→ **TASK OBJECTIVE**:
Select all lines in the records that include "PinnedFlat".

→ **EXERCISE INPUTS**:

import Summits.AtomisticToContinuum.Crystallization.Theorems.ChartedZeroExcessLayeredLatticeLiouvilleZH

/-!
# Part ZI «CombExtension» (lens-2 g78; step (L4-comb) of the (GL) plan, critic row 1388 (ii): "(L4-comb) FIRST — one configuration-free file")

The ABSTRACT EXTENSION THEOREM behind (GL) `BondLabelP` (NODE 77, tree `…LatticeLiouvilleZC`), configuration-free: no door set, no
crystal, no metric enters.  Data: two letter sequences `τS τC : ℤ → Bool` (source/target stackings), a coordinate region
`R ⊆ ℤ × ℤ × ℤ` (sheet; in-sheet Löschian coordinates) — in the application: the chart coordinates of the COOL atoms near `K` — and a map
`f₀` on `R` that preserves the sheet index, preserves Barlow adjacency (`BarlowAdj`, tree ZH) and is injective (in the application: the REG-out
shell label of tree ZF read in two Barlow bond charts).

* ZI-1  the twelve point-group maps `loRot j ε` (tree ZD) are lattice AUTOMORPHISMS: injective, adjacency is reflected
  (`loAdj_affine_iff`), every neighbour of an image point is an image point (`exists_eq_affine_of_loAdj`).
* ZI-2  two local forcing lemmas completing tree ZD/ZE: `rhombus_forcing` (a site is pinned by an adjacent pair of pinned neighbours and
  the opposite common neighbour — the rule that pins RIM sites whose own stars are incomplete) and `floor_forcing` (a lower site is pinned
  by the three upper sites it caps — the rule that pins POCKETS: cool sites enclosed, inside their sheet, by inner sites; such pockets exist
  for admissible `K`, e.g. `K` a ring of radius `q` and the sheet at height `≈ r`).
* ZI-3  the certificate calculus: `PinnedFlat` (in-sheet: closed stars of centres `StarAdj`-reachable from a base centre, closed under the
  rhombus rule) ⊆ `Pinned` (also closed under the two cap rules across consecutive sheets), and `Weld k` (a lattice triangle of sheet `k+1`
  flat-pinned together with its three lower triangles in sheet `k`).
* ZI-4  ★★★ `comb_extension` (PROVED): from the data above, base centres with closed stars in `R` on the sheets `kLo … kHi` and a weld between
  consecutive ones, there is ONE map `F : ℤ × ℤ × ℤ → ℤ × ℤ × ℤ`, sheet-preserving, injective, point-group-AFFINE on every sheet, a Barlow
  homomorphism `τS → τC` on the sheets `kLo … kHi`, which AGREES WITH `f₀` ON EVERY PINNED SITE.  Ingredients: `lattice_rigidity_exists` (ZD) per
  sheet, `cap_forcing` + `affine_pinning` at the welds (the letters come out as `τC k = capType j ε (τS k)`), `crossAdj_lift` (ZE) for the
  cross bonds of `F`, ZI-2 for the closure rules.

The junction with (GL) — the typed pieces (L2-S) «the cool coordinates near `K` are pinned» and (L2-C) «the cool shadow crystal carries an
S-adapted LINEAR Barlow bond chart» and `(GL) ⟸ (L2-S) ∧ (L2-C)` PROVED — is the sequel `…LatticeLiouvilleZJ`.
0 sorry; standard axioms.  Pure combinatorics.
-/

namespace Summit.AtomisticToContinuum.Crystallization.Theorems.ChartedZeroExcessLayeredLatticeLiouville

/-! ### ZI-1  The point-group maps are lattice automorphisms -/

/-- `loAdj_symm`. [formal bookkeeping] -/
theorem loAdj_symm {p q : ℤ × ℤ} (h : LoAdj p q) : LoAdj q p := by
  obtain ⟨k, rfl⟩ := h
  exact ⟨k + 3, by rw [add_assoc, loDir_add_three, add_zero]⟩

/-- adjacency is translation invariant. [formal bookkeeping] -/
theorem loAdj_add_left_iff (c p q : ℤ × ℤ) : LoAdj (c + p) (c + q) ↔ LoAdj p q := by
  constructor
  · rintro ⟨k, hk⟩
    exact ⟨k, add_left_cancel (by rw [hk, add_assoc])⟩
  · rintro ⟨k, rfl⟩
    exact ⟨k, by rw [add_assoc]⟩

/-- the sum of two consecutive directions is not zero (a rhombus is not degenerate). [formal bookkeeping] -/
theorem loDir_add_loDir_succ_ne_zero (m : Fin 6) : loDir m + loDir (m + 1) ≠ 0 := by
  revert m; decide

/-- ★ the twelve point-group maps are injective. -/
theorem loRot_injective (j : Fin 6) (ε : Bool) : Function.Injective (loRot j ε) := by
  intro p q h
  simp only [loRot, Prod.mk.injEq] at h
  obtain ⟨h1, h2⟩ := h
  fin_cases j <;> cases ε <;> simp [loDir] at h1 h2 <;> ext <;> omega

/-- every lattice direction is the image of a lattice direction. [formal bookkeeping] -/
theorem exists_loRot_loDir_eq (j : Fin 6) (ε : Bool) (k : Fin 6) : ∃ k' : Fin 6, loRot j ε (loDir k') = loDir k := by
  cases ε
  · exact ⟨j - k, by rw [loRot_loDir_false]; congr 1; abel⟩
  · exact ⟨k - j, by rw [loRot_loDir_true]; congr 1; abel⟩

/-- ★ a point-group-affine map REFLECTS adjacency (it is a lattice automorphism, not only a homomorphism). -/
theorem loAdj_affine_iff (a : ℤ × ℤ) (j : Fin 6) (ε : Bool) (p q : ℤ × ℤ) :
    LoAdj (a + loRot j ε p) (a + loRot j ε q) ↔ LoAdj p q := by
  constructor
  · rintro ⟨k, hk⟩
    obtain ⟨k', hk'⟩ := exists_loRot_loDir_eq j ε k
    refine ⟨k', loRot_injective j ε ?_⟩
    rw [loRot_add, hk']
    exact add_left_cancel (by rw [hk, add_assoc])
  · intro h
    obtain ⟨k, hk⟩ := loAdj_loRot j ε h
    exact ⟨k, by rw [hk, add_assoc]⟩

/-- every neighbour of an image point is an image point (of a neighbour). [formal bookkeeping] -/
theorem exists_eq_affine_of_loAdj (a : ℤ × ℤ) (j : Fin 6) (ε : Bool) (p z : ℤ × ℤ)
    (h : LoAdj (a + loRot j ε p) z) : ∃ q, z = a + loRot j ε q ∧ LoAdj p q := by
  obtain ⟨k, rfl⟩ := h
  obtain ⟨k', hk'⟩ := exists_loRot_loDir_eq j ε k
  exact ⟨p + loDir k', by rw [loRot_add, hk', add_assoc], k', rfl⟩

/-! ### ZI-2  Two local forcing lemmas: the rhombus rule and the floor rule -/

/-- the two common neighbours of an adjacent pair `P + loDir n`, `P + loDir (n+1)` are `P` and the opposite vertex of the rhombus. -/
theorem common_nbrs (P z : ℤ × ℤ) (n : Fin 6) (h1 : LoAdj (P + loDir n) z) (h2 : LoAdj (P + loDir (n + 1)) z) :
    z = P ∨ z = P + loDir n + loDir (n + 1) := by
  obtain ⟨k₁, e₁⟩ := h1
  obtain ⟨k₂, e₂⟩ := h2
  have key : ∀ n k₁ k₂ : Fin 6, loDir n + loDir k₁ = loDir (n + 1) + loDir k₂ →
      loDir n + loDir k₁ = 0 ∨ loDir k₁ = loDir (n + 1) := by decide
  have e : loDir n + loDir k₁ = loDir (n + 1) + loDir k₂ := by
    have h := e₁.symm.trans e₂
    rw [add_assoc, add_assoc] at h
    exact add_left_cancel h
  rcases key n k₁ k₂ e with h | h
  · left; rw [e₁, add_assoc, h, add_zero]
  · right; rw [e₁, h]

/-- ★ **RHOMBUS FORCING.**  In the image of a point-group-affine map: a site adjacent to the images of `q + loDir m` and `q + loDir (m+1)` and
different from the image of the opposite vertex `q + loDir m + loDir (m+1)` IS the image of `q`.  (Pins a site from an adjacent pinned pair plus the
opposite pinned vertex — no complete star around the site is needed.) -/
theorem rhombus_forcing (a q z : ℤ × ℤ) (j : Fin 6) (ε : Bool) (m : Fin 6)
    (h1 : LoAdj (a + loRot j ε (q + loDir m)) z) (h2 : LoAdj (a + loRot j ε (q + loDir (m + 1))) z)
    (h3 : z ≠ a + loRot j ε (q + loDir m + loDir (m + 1))) : z = a + loRot j ε q := by
  obtain ⟨q', rfl, hq'⟩ := exists_eq_affine_of_loAdj a j ε _ z h1
  rw [loAdj_affine_iff] at h2
  rcases common_nbrs q q' m hq' h2 with rfl | rfl
  · rfl
  · exact absurd rfl h3

/-- ★ **FLOOR FORCING** (the cap lemma of tree ZE read downwards).  Upper sheet affine with the LIFTED parameters
(`a + capShift j ε τ`, `loRot j ε`; letters `capType j ε τ`); a lower site `y` capped by the images of the three upper sites `q - triVert τ i`
above `q` is forced: `y = a + loRot j ε q`. -/
theorem floor_forcing (a q y : ℤ × ℤ) (j : Fin 6) (ε τ : Bool)
    (h : ∀ i : Fin 3, CrossAdj (capType j ε τ) y ((a + capShift j ε τ) + loRot j ε (q - triVert τ i))) :
    y = a + loRot j ε q := by
  have key : ∀ i₂ : Fin 3, ∃ i' : Fin 3,
      (y - (a + loRot j ε q)) + triVert (capType j ε τ) i₂ = triVert (capType j ε τ) i' := by
    intro i₂
    obtain ⟨i, hi⟩ := loRot_triVert' j ε τ i₂
    obtain ⟨i', hi'⟩ := h i
    refine ⟨i', ?_⟩
    rw [loRot_sub, hi] at hi'
    rw [hi']; abel
  obtain ⟨hz, -⟩ := triVert_sub_triVert _ _ _ key
  rwa [sub_eq_zero] at hz

/-! ### ZI-3  Barlow adjacency by sheets; the certificate calculus -/

/-- same sheet: Löschian neighbours. [formal bookkeeping] -/
theorem loAdj_of_barlowAdj {τ : ℤ → Bool} {x y : ℤ × ℤ × ℤ} (h : BarlowAdj τ x y) (he : y.1 = x.1) : LoAdj x.2 y.2 := by
  rcases h with ⟨-, h⟩ | ⟨h1, -⟩ | ⟨h1, -⟩
  · exact h
  · exfalso; omega
  · exfalso; omega

/-- one sheet up: the lower site caps the upper one across the lower sheet's letter. [formal bookkeeping] -/
theorem crossAdj_of_barlowAdj {τ : ℤ → Bool} {x y : ℤ × ℤ × ℤ} (h : BarlowAdj τ x y) (he : y.1 = x.1 + 1) :
    CrossAdj (τ x.1) x.2 y.2 := by
  rcases h with ⟨h1, -⟩ | ⟨-, h⟩ | ⟨h1, -⟩
  · exfalso; omega
  · exact h
  · exfalso; omega

/-- Barlow-adjacent sites lie in the same or in consecutive sheets. [formal bookkeeping] -/
theorem barlowAdj_sheets {τ : ℤ → Bool} {x y : ℤ × ℤ × ℤ} (h : BarlowAdj τ x y) : y.1 ≤ x.1 + 1 ∧ x.1 ≤ y.1 + 1 := by
  rcases h with ⟨h1, -⟩ | ⟨h1, -⟩ | ⟨h1, -⟩ <;> constructor <;> omega

/-- the sheet-`k` slice of a coordinate region. -/
def slice (R : Set (ℤ × ℤ × ℤ)) (k : ℤ) : Set (ℤ × ℤ) := {q | (k, q) ∈ R}

/-- along a `StarAdj R`-path from a centre whose closed star lies in `R`, every closed star lies in `R`. [formal bookkeeping] -/
theorem loStar_subset_of_reach {Rk : Set (ℤ × ℤ)} {c₀ c : ℤ × ℤ} (h0 : loStar c₀ ⊆ Rk)
    (hc : Relation.ReflTransGen (StarAdj Rk) c₀ c) : loStar c ⊆ Rk := by
  induction hc with
  | refl => exact h0
  | tail _ h _ => exact h.2.2

/-- **IN-SHEET PIN CERTIFICATES.**  `PinnedFlat R base kLo kHi (k, q)`: the site `q` of sheet `k ∈ [kLo, kHi]` lies in the closed star of a centre
`StarAdj (slice R k)`-reachable from the base centre `base k` (rule `star`, = the hypothesis of `lattice_rigidity`), or `q ∈ slice R k` and the three
outer vertices of one of its six rhombi are pinned (rule `rhombus`). -/
inductive PinnedFlat (R : Set (ℤ × ℤ × ℤ)) (base : ℤ → ℤ × ℤ) (kLo kHi : ℤ) : ℤ × ℤ × ℤ → Prop
  | star (k : ℤ) (c q : ℤ × ℤ) (hk : kLo ≤ k ∧ k ≤ kHi)
      (hc : Relation.ReflTransGen (StarAdj (slice R k)) (base k) c) (hq : q ∈ loStar c) : PinnedFlat R base kLo kHi (k, q)
  | rhombus (k : ℤ) (q : ℤ × ℤ) (m : Fin 6) (hR : (k, q) ∈ R)
      (h₁ : PinnedFlat R base kLo kHi (k, q + loDir m)) (h₂ : PinnedFlat R base kLo kHi (k, q + loDir (m + 1)))
      (h₃ : PinnedFlat R base kLo kHi (k, q + loDir m + loDir (m + 1))) : PinnedFlat R base kLo kHi (k, q)

/-- **PIN CERTIFICATES.**  `Pinned τ R base kLo kHi x`: in-sheet certificates, closed moreover under the two CAP RULES across consecutive sheets
`k, k+1 ∈ [kLo, kHi]` of the source stacking `τ`: an upper site in `R` is pinned by its three lower neighbours (`capAbove`), a lower site in `R` by
the three upper sites it caps (`capBelow`).  In the application every such certificate forces the value of the shell label. -/
inductive Pinned (τ : ℤ → Bool) (R : Set (ℤ × ℤ × ℤ)) (base : ℤ → ℤ × ℤ) (kLo kHi : ℤ) : ℤ × ℤ × ℤ → Prop
  | flat (x : ℤ × ℤ × ℤ) (h : PinnedFlat R base kLo kHi x) : Pinned τ R base kLo kHi x
  | rhombus (k : ℤ) (q : ℤ × ℤ) (m : Fin 6) (hR : (k, q) ∈ R)
      (h₁ : Pinned τ R base kLo kHi (k, q + loDir m)) (h₂ : Pinned τ R base kLo kHi (k, q + loDir (m + 1)))
      (h₃ : Pinned τ R base kLo kHi (k, q + loDir m + loDir (m + 1))) : Pinned τ R base kLo kHi (k, q)
  | capAbove (k : ℤ) (q : ℤ × ℤ) (hk : kLo ≤ k ∧ k < kHi) (hR : (k + 1, q) ∈ R)
      (h : ∀ i : Fin 3, Pinned τ R base kLo kHi (k, q + triVert (τ k) i)) : Pinned τ R base kLo kHi (k + 1, q)
  | capBelow (k : ℤ) (q : ℤ × ℤ) (hk : kLo ≤ k ∧ k < kHi) (hR : (k, q) ∈ R)
      (h : ∀ i : Fin 3, Pinned τ R base kLo kHi (k + 1, q - triVert (τ k) i)) : Pinned τ R base kLo kHi (k, q)

/-- **WELD** between sheets `k` and `k+1`: a lattice triangle `{t, t + loDir m, t + loDir (m+1)}` of sheet `k+1`, flat-pinned, each vertex with its
three lower neighbours (letter `τ k`) flat-pinned in sheet `k`.  (Three applications of `cap_forcing` + `affine_pinning` then identify the affine
maps of the two sheets as a sheet lift and the target letter as `capType`.) -/
def Weld (τ : ℤ → Bool) (R : Set (ℤ × ℤ × ℤ)) (base : ℤ → ℤ × ℤ) (kLo kHi k : ℤ) : Prop :=
  ∃ (t : ℤ × ℤ) (m : Fin 6), ∀ v : ℤ × ℤ, (v = t ∨ v = t + loDir m ∨ v = t + loDir (m + 1)) →
    PinnedFlat R base kLo kHi (k + 1, v) ∧ ∀ i : Fin 3, PinnedFlat R base kLo kHi (k, v + triVert (τ k) i)

/-- pinned sites lie in the region. [formal bookkeeping] -/
theorem PinnedFlat.mem {R : Set (ℤ × ℤ × ℤ)} {base : ℤ → ℤ × ℤ} {kLo kHi : ℤ}
    (hbase : ∀ k, kLo ≤ k → k ≤ kHi → loStar (base k) ⊆ slice R k) {x : ℤ × ℤ × ℤ}
    (h : PinnedFlat R base kLo kHi x) : x ∈ R := by
  induction h with
  | star k c q hk hc hq => exact loStar_subset_of_reach (hbase k hk.1 hk.2) hc hq
  | rhombus k q m hR => exact hR

/-- pinned sites lie in the region. [formal bookkeeping] -/
theorem Pinned.mem {τ : ℤ → Bool} {R : Set (ℤ × ℤ × ℤ)} {base : ℤ → ℤ × ℤ} {kLo kHi : ℤ}
    (hbase : ∀ k, kLo ≤ k → k ≤ kHi → loStar (base k) ⊆ slice R k) {x : ℤ × ℤ × ℤ}
    (h : Pinned τ R base kLo kHi x) : x ∈ R := by
  induction h with
  | flat x h => exact h.mem hbase
  | rhombus k q m hR => exact hR
  | capAbove k q hk hR => exact hR
  | capBelow k q hk hR => exact hR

→ **WRITTEN ANSWER**:
* ZI-3  the certificate calculus: `PinnedFlat` (in-sheet: closed stars of centres `StarAdj`-reachable from a base centre, closed under the
/-- **IN-SHEET PIN CERTIFICATES.**  `PinnedFlat R base kLo kHi (k, q)`: the site `q` of sheet `k ∈ [kLo, kHi]` lies in the closed star of a centre
inductive PinnedFlat (R : Set (ℤ × ℤ × ℤ)) (base : ℤ → ℤ × ℤ) (kLo kHi : ℤ) : ℤ × ℤ × ℤ → Prop
      (hc : Relation.ReflTransGen (StarAdj (slice R k)) (base k) c) (hq : q ∈ loStar c) : PinnedFlat R base kLo kHi (k, q)
      (h₁ : PinnedFlat R base kLo kHi (k, q + loDir m)) (h₂ : PinnedFlat R base kLo kHi (k, q + loDir (m + 1)))
      (h₃ : PinnedFlat R base kLo kHi (k, q + loDir m + loDir (m + 1))) : PinnedFlat R base kLo kHi (k, q)
  | flat (x : ℤ × ℤ × ℤ) (h : PinnedFlat R base kLo kHi x) : Pinned τ R base kLo kHi x
    PinnedFlat R base kLo kHi (k + 1, v) ∧ ∀ i : Fin 3, PinnedFlat R base kLo kHi (k, v + triVert (τ k) i)
theorem PinnedFlat.mem {R : Set (ℤ × ℤ × ℤ)} {base : ℤ → ℤ × ℤ} {kLo kHi : ℤ}
    (h : PinnedFlat R base kLo kHi x) : x ∈ R := by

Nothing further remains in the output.